“What does it mean to follow your heart?”
That’s a question I’ve been asking myself lately.
And I think I found the answer:
To follow your heart is to do what you love, even if “what you love” is not what others think is best for you.
The reason I say that is:
Today I made the choice to, for the foreseeable future, not return to college.
I’ve been home from my first 2 semesters of college for almost 3 years now, and the choice to go back or not go back, until tonight, has been hanging over my head every day.
The reason I dropped out after 2 semesters is:
I took classes that, I realized too late, I wasn’t prepared to take and, for a week, was as sick as I have ever been for reasons that are still unknown.
Hard classes and sickness, combined with the notification I received in the spring that I was failing a number of my classes, made me think What am I doing here?
So, after crawling across the finish line that was the end of my second semester, I came home in order to try and figure out what I wanted to do with my life. Because college clearly wasn’t working.

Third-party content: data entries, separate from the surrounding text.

import Summits.FinalStateConjecture.FinalStateConjecture.Theorems.StarvedNecksNecksCertifyRRelations
import HarnessLib.Audit

/-!
# Birth skeleton (BC3) — crux `StarvedNecks.GapDecaySuffices` (stmt-FinalStateConjecture-18060)

Registrar: planner-skel-stmt-FinalStateConjecture-18060-0, 2026-08-17 (route re-audit bin REPAIRABLE;
published as `Cruxes/GapDecaySuffices/Lines/birth.lean`).  The crux is FIXED and concluded BY NAME:

  `Summit.FinalStateConjecture.FinalStateConjecture.Theses.StarvedNecks.GapDecaySuffices`
  `:= NeckGapDecay → NecksCertifyR`   (the GAUGE half of the route's deciding crux S).

## The cut (three named stubs, composition kernel-checked)

Everything downstream of the v5 `NeckCertificate` (K1–K12: analysis walls `ρₐ`, certified radii `Rc`,
re-gauged hole charts `Ψₐ` with ONE ATLAS against the input's undrifted flat chart beyond `4ρₐ`, `C²`
certification, `C⁰` honesty, future lines, image-disjoint tubes, relative closedness, causal covering) is
LANDED: `…Theorems.NecksCertifyRRelations.necksCertifyR_of_neckLedgerAnalysisPos` (p131681, std axioms)
turns "every honest input with `0 < d.N` and distinct velocities has a `NeckCertificate`" into
`NecksCertifyR`.  So `GapDecaySuffices` is: gap certificates (the conclusion of `NeckGapDecay`) ⟹
`NeckCertificate`, for every honest input.  This file cuts that implication along the three objects
every re-gauging line of this crux consumes (crux dossier: Cruxes/GapDecaySuffices/Ideas/*, PICKED.md,
NegativeNotes-…-r1k1.md; refuter crux-attack 2026-08-17T00:28Z):

* `stub_reExcisionBootstrap` (M, provable now — the refuter's kernel-checked `ReExcise.lean` device,
  re-typed against this file's bundles): `NeckGapDecay → ThickWallCertificates`.  Because `NeckGapDecay`
  quantifies over ALL `C⁴` decompositions, it can be applied to the SAME charts with any larger sublinear
  excision profile `ϱ ≥ ρ` (`FinalStateDecomposition.excision` is a free field constrained only by
  `tendsto_excision_div` and the antitone clause `setOf_lt_excision_subset_flatDomain`; `Hc`, DV, `O`,
  `charted` do not mention it and `Hf`(2) is antitone in it), so every hole carries gap certificates with
  wall `W ≥ 3ϱ + 2` for EVERY sublinear majorant `ϱ` of its excision radius: the LOG-ROOM supplier
  (`W/ρ → ∞` at will) that every blend needs against the unbounded relative rotation / drift / slow boost of
  honest gauges (AUDIT-c4 (A)(B)(C); vortex (D) and flash (E) of the negative notes).
* `stub_firstContact` (L, causal/topological, no PDE — THE ANCHOR): for every honest input, thick-wall
  certificates can be chosen so that every late certified slab `{tᵢ = τ, rᵢ ≤ W}` of the gap chart MEETS
  THE RADIATION ZONE `Φ(late flat domain)`.  This is the one existence statement no clause of G1–G5 / `Hc` /
  `Hf` / the structure names (card `curvature-anchored-location` §(2), card `neck-timeline-anchoring` §(3):
  "the anchor is isolated as the one step without an evident typed handle"); from ONE contact point,
  anchored clopen continuation along the connected late band (open: `Φ` is an open embedding; closed:
  `Hf`(2), G5; exclusion: Kretschmann marker) yields ENTRY (`T := Φ⁻¹ ∘ Ψg` defined on a thick band),
  THREADING and the kinematic majorants.  Stated constant-free and EXISTENTIALLY in the certificate (only
  lower bounds on `W`), so that erratic excision profiles and honest clock offsets `o(τ)` between the hole
  and flat clocks are absorbed by choosing the majorant, never by the statement.  If an honest
  "two-sheeted" input refutes it, the crux is MISSTATED and the recorded repair is the image clause G6 in
  `NeckGapDecay` (kill criterion (3) of the route; refuter ATTACK.md; both location cards), after which
  this stub is immediate — a decision either way.
* `stub_contactedSeam` (XL, the gauge geometry proper): for every honest input with `0 < d.N`, contacted
  thick-wall certificates for all majorants ⟹ `NeckCertificate`.  Contents (never items, D-0019):
  ENTRY/THREADING/velocity decay from the contact points; the switch-off of ONE near-`η`-isometry with `C²`
  control inside the group (mean-frame Stokes rigidity + in-group/Whitney blending with the bootstrap's
  log-room — NOT the refuted pointwise devices: no sup-`C¹` closeness of `T` to a Poincaré map, no
  pointwise `‖DT‖` bound, no all-scale mollified seam; NegativeNotes (D)(E)); chart assembly K4–K9; and the
  causal bookkeeping K10–K12 by transport (cone separation p106992 is where DV enters; `Hc`(2)(3), `Hf`(1)(2),
  G4/G5).  The lead's line (`Lines/Sketch.lean`, PICKED.md) cuts this stub further; here it is one named
  piece so that the two upstream objects are certified separately.

`GapDecaySuffices_of : stub₁-sig → stub₂-sig → stub₃-sig → GapDecaySuffices` is PROVED below (pure logic over
p131681; the bundles `HonestCore` / `HonestFar` / `NeckCertificate` are token-identical copies of the landed
reduction's `let`-bundles, and `GapCert … (d.excision i) …` is token-identical to the `∃`-body of
`NeckGapDecay`, so every hand-over is definitional).  `lean check`: sorries ONLY in the three `stub_*`.

Disproof used: none exists for this crux (no `Cruxes/GapDecaySuffices/Disproof.lean`, payload `disproof_path`
absent, 2026-08-17); the predecessor decl's `Cruxes/NecksCertify/Disproof.lean` has no `_false_without_`
theorem on the gauge half; its §B/§D (DV, `Hf`(3), tube containment) are honoured — DV is an antecedent
throughout and is consumed only in `stub_contactedSeam` (K10 via cone separation).  Landed Negative lemmas
(`ComovingPairWitness`, `EqualVelocityBinaryWitness`, `ParallelLabelsNoMoat`, `SeamedOneAtlasDeviation`,
`SeamedExcisionUnbounded`) concern DV / one-atlas thresholds of the OUTPUT and are not instantiated by any stub.
-/

noncomputable section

In one way or another, for almost 3 years, that’s what I’ve been doing — just trying to find my purpose in life.
This blog is part of that search.
Thanks to WordPress, I’ve met amazing people who have changed my life for the better. People like TheOriginalPhoenix, BeautyBeyondBones, The Closet Atheist, sunshine lou, and thesixfootbonsai.
Thanks to TheOriginalPhoenix, I am learning how to live boundless.
Thanks to BeautyBeyondBones, I am learning how important it is to always be willing to listen to another’s perspective. To always be ready and willing to offer what comfort or praise I can.
Thanks to sunshine lou, I am learning to love myself. Love myself in all my rawness. And I am learning what it means to follow my heart.
Thanks to The Closet Atheist, I am learning that dialogue between people with different points of view is possible.
Thanks to thesixfootbonsai, I am learning the importance of doing what I can to fight for people whose voices need to be heard.
Through research, I’ve realized that my previous career goal — librarian — is not a good fit for me. So, because I don’t know what exactly I would be studying if I went back to college, I won’t be going back to college.
What I will be doing, starting tomorrow, is:
Applying for a part-time job, and continuing to hope and pray that a volunteer position at my local public library opens up. (I sent an application to my library weeks ago, but haven’t heard back.) I need the money, and I think a library would be a good work environment for me.
I don’t know what my future holds.
I don’t know why God made me.
But I’m praying for answers.
I am reminded of a quote from a Catholic priest: “Trust in God, and you will not have trusted in vain.”
When I’m not praying, what I’m trying to do is follow my heart:
I’m trying to do what I believe is best for me — not what others, despite their pure intentions which I appreciate, believe is best for me.
Thank you, everyone, for everything you have done for me.
The way I see it: Life is a journey. Thank you for being on this journey with me.